In her 2014 article on literary awards, Barbara Cohen notes: “Cultural prizes notoriously reward the wrong works for the wrong reasons: On the long list of worthies deprived of the Nobel for literature are Tolstoy, Proust, and Joyce.” I’ve been discussing influences on the awards over the last few blogs, and of course these issues are likely to result in some winners that don’t hold up over time.

Checking around, I found The Hugo Award Book Club (HABC), which has a page discussing the issue of poor choices. The group awards the “Worst Hugo Award” title to 1973, when Isaac Asimov won his first Hugo for a novel with The Gods Themselves. Here was the lineup of finalists that year. As was standard in those times, there were no concerns about diversity, so the finalists are all white men.

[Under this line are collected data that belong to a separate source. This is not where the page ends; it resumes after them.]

/-- **The periods of `σ_η⁻¹ Γ₀(q) σ_η` are the integers**: `T_x ∈ σ_η⁻¹ Γ₀(q) σ_η ↔ x ∈ ℤ`
(`σ_η T_x σ_η⁻¹ = η T_{wx} η⁻¹` is integral iff `wx ∈ ℤ`, by the coprimality of `μ², ν²`, and then
lies in `Γ₀(q)` iff `w ∣ wx`). [cite: Ngo2024, §2.1 Definition 2.2, Lemma 2.4 (1)] -/
theorem translSL_mem_cuspPairSet_sigmaEta_iff (η : SL(2, ℤ)) (x : ℝ) :
    translSL x ∈ cuspPairSet (Gamma0GL q) (sigmaEta q η) (sigmaEta q η) ↔ ∃ n : ℤ, x = n := by
  rw [mem_cuspPairSet_iff, sigmaEta_conj_translSL, Subgroup.mem_map]
  set w : ℕ := cuspWidth q (η 1 0) with hw
  have hw0 : (w : ℝ) ≠ 0 := by exact_mod_cast (cuspWidth_pos q (η 1 0)).ne'
  constructor
  · rintro ⟨g, hg, hgeq⟩
    have hmat : slCast g = slCast η * translSL ((w : ℝ) * x) * (slCast η)⁻¹ :=
      Matrix.SpecialLinearGroup.toGL_injective (by rw [← mapGL_eq_toGL_slCast]; exact hgeq)
    obtain ⟨h10, h01, -, -⟩ := conj_translSL_apply (slCast η) ((w : ℝ) * x)
    have e01 : ((g 0 1 : ℤ) : ℝ) = ((η 0 0 : ℤ) : ℝ) ^ 2 * ((w : ℝ) * x) := by
      have h : (slCast g : Matrix (Fin 2) (Fin 2) ℝ) 0 1 =
          ((slCast η * translSL ((w : ℝ) * x) * (slCast η)⁻¹ : SL(2, ℝ)) : Matrix (Fin 2) (Fin 2) ℝ) 0 1 := by
        rw [hmat]
      rw [slCast_apply, h01] at h
      exact h
    have e10 : ((g 1 0 : ℤ) : ℝ) = -((η 1 0 : ℤ) : ℝ) ^ 2 * ((w : ℝ) * x) := by
      have h : (slCast g : Matrix (Fin 2) (Fin 2) ℝ) 1 0 =
          ((slCast η * translSL ((w : ℝ) * x) * (slCast η)⁻¹ : SL(2, ℝ)) : Matrix (Fin 2) (Fin 2) ℝ) 1 0 := by
        rw [hmat]
      rw [slCast_apply, h10] at h
      exact h
    obtain ⟨r, s, hrs⟩ := (isCoprime_apply_00_10 η).pow (m := 2) (n := 2)
    have hrs' : (r : ℝ) * ((η 0 0 : ℤ) : ℝ) ^ 2 + s * ((η 1 0 : ℤ) : ℝ) ^ 2 = 1 := by
      exact_mod_cast hrs
    set t : ℤ := r * g 0 1 - s * g 1 0 with ht
    have hwx : (w : ℝ) * x = (t : ℝ) := by
      rw [ht]; push_cast; rw [e01, e10]
      linear_combination (-((w : ℝ) * x)) * hrs'
    have hg10 : g 1 0 = -(t * (η 1 0) ^ 2) := by
      have : ((g 1 0 : ℤ) : ℝ) = ((-(t * (η 1 0) ^ 2) : ℤ) : ℝ) := by
        push_cast; rw [e10, hwx]; ring
      exact_mod_cast this
    have hq : (q : ℤ) ∣ t * (η 1 0) ^ 2 := by
      have h1 : (q : ℤ) ∣ g 1 0 :=
        (ZMod.intCast_zmod_eq_zero_iff_dvd _ _).1 ((CongruenceSubgroup.Gamma0_mem).1 hg)
      rwa [hg10, dvd_neg] at h1
    obtain ⟨n, hn⟩ := (dvd_mul_sq_iff q (η 1 0) t).1 hq
    refine ⟨n, mul_left_cancel₀ hw0 ?_⟩
    rw [hwx, hn]; push_cast; rfl
  · rintro ⟨n, rfl⟩
    refine ⟨η * ModularGroup.T ^ ((w : ℤ) * n) * η⁻¹,
      (conj_T_zpow_mem_Gamma0_iff q η _).2 (dvd_mul_right _ _), ?_⟩
    rw [mapGL_eq_toGL_slCast, slCast_conj_T_zpow]
    push_cast
    rfl

/-- `T_1 ∈ σ_η⁻¹ Γ₀(q) σ_η`. [folklore] -/
theorem translSL_one_mem_cuspPairSet_sigmaEta (η : SL(2, ℤ)) :
    translSL 1 ∈ cuspPairSet (Gamma0GL q) (sigmaEta q η) (sigmaEta q η) :=
  (translSL_mem_cuspPairSet_sigmaEta_iff q η 1).2 ⟨1, by simp⟩

/-- **`σ_η` normalises the periods**: the periods of the conjugated group `σ_η⁻¹ Γ₀(q) σ_η` are
exactly `ℤ`. [cite: Ngo2024, §2.1 Lemma 2.4 (1); Iwaniec2002, §2.4 (2.1), PDF p. 36] -/
theorem strictPeriods_conj_sigmaEta (η : SL(2, ℤ)) :
    (ConjAct.toConjAct (Matrix.SpecialLinearGroup.toGL (sigmaEta q η) : GL (Fin 2) ℝ)⁻¹ •
        Gamma0GL q).strictPeriods = AddSubgroup.zmultiples (1 : ℝ) := by
  ext x
  rw [Subgroup.mem_strictPeriods_iff, ← toGL_translSL, toGL_mem_conj_iff_mem_cuspPairSet,
    translSL_mem_cuspPairSet_sigmaEta_iff, AddSubgroup.mem_zmultiples_iff]
  constructor
  · rintro ⟨n, rfl⟩; exact ⟨n, by simp⟩
  · rintro ⟨n, hn⟩; exact ⟨n, by rw [← hn]; simp⟩

/-- `T_1` lies in the conjugated group `σ_η⁻¹ Γ₀(q) σ_η`. [folklore] -/
theorem upperRightHom_one_mem_conj_sigmaEta (η : SL(2, ℤ)) :
    Matrix.GeneralLinearGroup.upperRightHom (1 : ℝ) ∈
      ConjAct.toConjAct (Matrix.SpecialLinearGroup.toGL (sigmaEta q η) : GL (Fin 2) ℝ)⁻¹ • Gamma0GL q := by
  rw [← toGL_translSL, toGL_mem_conj_iff_mem_cuspPairSet]
  exact translSL_one_mem_cuspPairSet_sigmaEta q η

/-- **`σ_η ∞ = η ∞`** (the diagonal factor fixes `∞`): `σ_η` is a scaling matrix of the cusp
`𝔞 = η∞ = μ/ν` of `Γ₀(q)` in the sense of `FuchsianGroupCusps.exists_scaling`.
[cite: Ngo2024, §2.1 (before Lemma 2.4)] -/
theorem toGL_sigmaEta_smul_infty (η : SL(2, ℤ)) :
    (Matrix.SpecialLinearGroup.toGL (sigmaEta q η) : GL (Fin 2) ℝ) • (OnePoint.infty : OnePoint ℝ) =
      (Matrix.SpecialLinearGroup.mapGL ℝ η : GL (Fin 2) ℝ) • OnePoint.infty := by
  have hD : (Matrix.SpecialLinearGroup.toGL (diagSL2 (sqrtWidthUnit q (η 1 0))) : GL (Fin 2) ℝ) •
      (OnePoint.infty : OnePoint ℝ) = OnePoint.infty :=
    OnePoint.smul_infty_eq_self_iff.2 rfl
  rw [sigmaEta, map_mul, mul_smul, hD, mapGL_eq_toGL_slCast]

/-- **`η∞` is a cusp of `Γ₀(q)`** (Mathlib's `IsCusp`): it is fixed by the parabolic element
`η T^w η⁻¹ ∈ Γ₀(q)`. [cite: Ngo2024, §2.1 Lemma 2.3] -/
theorem isCusp_mapGL_smul_infty (η : SL(2, ℤ)) :
    IsCusp ((Matrix.SpecialLinearGroup.mapGL ℝ η : GL (Fin 2) ℝ) • OnePoint.infty) (Gamma0GL q) := by
  set w : ℕ := cuspWidth q (η 1 0) with hw
  have hw0 : (w : ℝ) ≠ 0 := by exact_mod_cast (cuspWidth_pos q (η 1 0)).ne'
  have hU : (Matrix.SpecialLinearGroup.mapGL ℝ (ModularGroup.T ^ (w : ℤ)) : GL (Fin 2) ℝ) =
      Matrix.GeneralLinearGroup.upperRightHom (w : ℝ) := by
    rw [mapGL_eq_toGL_slCast, slCast_T_zpow, toGL_translSL]; push_cast; rfl
  refine ⟨Matrix.SpecialLinearGroup.mapGL ℝ (η * ModularGroup.T ^ (w : ℤ) * η⁻¹),
    ⟨_, (conj_T_zpow_mem_Gamma0_iff q η _).2 dvd_rfl, rfl⟩, ?_, ?_⟩
  · rw [map_mul, map_mul, map_inv, Matrix.GeneralLinearGroup.isParabolic_conj_iff, hU,
      Matrix.GeneralLinearGroup.isParabolic_iff_of_upperTriangular (by simp)]
    exact ⟨by simp, by simpa using hw0⟩
  · rw [map_mul, map_mul, map_inv, mul_smul, mul_smul, inv_smul_smul, hU,
      OnePoint.smul_infty_eq_self_iff.2 (by simp)]

end Scaling

/-! ## 3. The set `σ_∞⁻¹ Γ₀(q) σ_η = Γ₀(q) σ_η` and its rows -/

section Rows

variable (q : ℕ) [NeZero q]

/-- **`σ_∞⁻¹ Γ₀(q) σ_η = Γ₀(q) σ_η`**: membership in `cuspPairSet (Γ₀(q)) 1 σ_η`.
[cite: Ngo2024, §2.1 Lemma 2.4 (2) (proof); Iwaniec2002, §2.4, PDF p. 36] -/
theorem mem_cuspPairSet_one_sigmaEta_iff (η : SL(2, ℤ)) {ω : SL(2, ℝ)} :
    ω ∈ cuspPairSet (Gamma0GL q) 1 (sigmaEta q η) ↔
      ∃ g : SL(2, ℤ), g ∈ CongruenceSubgroup.Gamma0 q ∧ slCast g * sigmaEta q η = ω := by
  rw [mem_cuspPairSet_iff, one_mul, Subgroup.mem_map]
  constructor
  · rintro ⟨g, hg, hgω⟩
    refine ⟨g, hg, ?_⟩
    have h1 : slCast g = ω * (sigmaEta q η)⁻¹ :=
      Matrix.SpecialLinearGroup.toGL_injective (by rw [← mapGL_eq_toGL_slCast]; exact hgω)
    rw [h1, inv_mul_cancel_right]
  · rintro ⟨g, hg, rfl⟩
    refine ⟨g, hg, ?_⟩
    rw [mul_inv_cancel_right, mapGL_eq_toGL_slCast]

/-- Entries of a product in `SL₂(ℤ)`. [folklore] -/
theorem sl2z_mul_apply (g η : SL(2, ℤ)) (i j : Fin 2) :
    (g * η) i j = g i 0 * η 0 j + g i 1 * η 1 j := by
  simp [Matrix.mul_apply, Fin.sum_univ_two]

/-- **The entries of `g σ_η`** for `g = (a b; c d)`, `η = (μ μ'; ν μ̃)`:
bottom row `((cμ + dν)√w, (cμ' + dμ̃)/√w)`, top row `((aμ + bν)√w, (aμ' + bμ̃)/√w)` — the moduli
and the `d`-entries of the Kloosterman sums `S_{σ_∞σ_𝔞}`. [cite: Ngo2024, §2.1 Lemma 2.4 (2), §3.5 Lemma 3.15 (proof)] -/
theorem slCast_mul_sigmaEta_apply (g η : SL(2, ℤ)) :
    (slCast g * sigmaEta q η) 1 0 =
        ((g 1 0 * η 0 0 + g 1 1 * η 1 0 : ℤ) : ℝ) * Real.sqrt (cuspWidth q (η 1 0)) ∧
    (slCast g * sigmaEta q η) 1 1 =
        ((g 1 0 * η 0 1 + g 1 1 * η 1 1 : ℤ) : ℝ) * (Real.sqrt (cuspWidth q (η 1 0)))⁻¹ ∧
    (slCast g * sigmaEta q η) 0 0 =
        ((g 0 0 * η 0 0 + g 0 1 * η 1 0 : ℤ) : ℝ) * Real.sqrt (cuspWidth q (η 1 0)) ∧
    (slCast g * sigmaEta q η) 0 1 =
        ((g 0 0 * η 0 1 + g 0 1 * η 1 1 : ℤ) : ℝ) * (Real.sqrt (cuspWidth q (η 1 0)))⁻¹ := by
  unfold sigmaEta
  rw [← mul_assoc, show slCast g * slCast η = slCast (g * η) from (map_mul _ g η).symm]
  have e : ∀ i j, slCast (g * η) i j = (((g * η : SL(2, ℤ)) i j : ℤ) : ℝ) := fun i j => slCast_apply _ i j
  have hinv : (((sqrtWidthUnit q (η 1 0))⁻¹ : ℝˣ) : ℝ) = (Real.sqrt (cuspWidth q (η 1 0)))⁻¹ := by
    rw [Units.val_inv_eq_inv_val, val_sqrtWidthUnit]
  simp only [Matrix.SpecialLinearGroup.coe_mul, Matrix.mul_apply, Fin.sum_univ_two, diagSL2_apply_00,
    diagSL2_apply_01, diagSL2_apply_10, diagSL2_apply_11, hinv, val_sqrtWidthUnit, e, sl2z_mul_apply,
    mul_zero, add_zero, zero_add]
  refine ⟨?_, ?_, ?_, ?_⟩ <;> (push_cast; try ring)

/-- The moduli of the Kloosterman sums `S_{σ_∞σ_𝔞}` are the `(cμ + dν)√w`, `(c, d)` a bottom row
of `Γ₀(q)` (one inclusion of Ngo's Lemma 2.4 (2): `𝒞_{∞𝔞}(Γ₀(q)) ⊆ √w·(μℤq + νℤ)`).
[cite: Ngo2024, §2.1 Lemma 2.4 (2)] -/
theorem exists_of_mem_kloostermanModuli_sigmaEta {η : SL(2, ℤ)} {c : ℝ}
    (hc : c ∈ kloostermanModuli (Gamma0GL q) 1 (sigmaEta q η)) :
    ∃ g : SL(2, ℤ), g ∈ CongruenceSubgroup.Gamma0 q ∧
      c = ((g 1 0 * η 0 0 + g 1 1 * η 1 0 : ℤ) : ℝ) * Real.sqrt (cuspWidth q (η 1 0)) := by
  obtain ⟨-, ω, hω, rfl⟩ := hc
  obtain ⟨g, hg, rfl⟩ := (mem_cuspPairSet_one_sigmaEta_iff q η).1 hω
  exact ⟨g, hg, (slCast_mul_sigmaEta_apply q g η).1⟩

end Rows

end Fuchsian

end Literature.NumberTheory.Automorphic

The Gods Themselves by Isaac Asimov [Galaxy Mar/Apr,May/Jun 1972; If Mar/Apr 1972]
When Harlie Was One by David Gerrold [Ballantine, 1972]
There Will Be Time by Poul Anderson [Signet, 1972]
The Book of Skulls by Robert Silverberg [Scribner’s, 1972]
Dying Inside by Robert Silverberg [Galaxy Jul/Aug,Sep/Oct 1972; Scribner’s, 1972]
A Choice of Gods by Clifford D. Simak [Putnam, 1972]

The HABC briefly reviews all these works, along with some other worthy contenders that year. Asimov’s winner was a three-part series published in Galaxy Magazine where aliens in a different dimension steal energy from ours, causing the sun to go nova. The HABC notes that the physics is interesting, but that the end result was dull and boring and the book has not aged well in comparison to the other contenders that year. In the comments Steve Davidson mentions that the work was recognized at the time for its risks with sexual content, but that isn’t anything exceptional these days, so the novel’s shortcomings are what stand out.

So what affected the WorldCon membership that year to make this choice? Asimov’s reputation as a short story writer? Frederik Pohl’s reputation as the editor of Galaxy? The ascendancy of hard SF? Promotion? Some kind of groupthink issue? Whatever it was, the vision affected the Nebula and Locus voters, too. The novel also won the Nebula in 1972 and the Locus Award in 1973.

Getting back to the present time, which of recent choices in the awards will hold up best over time? It’s an interesting question, eh?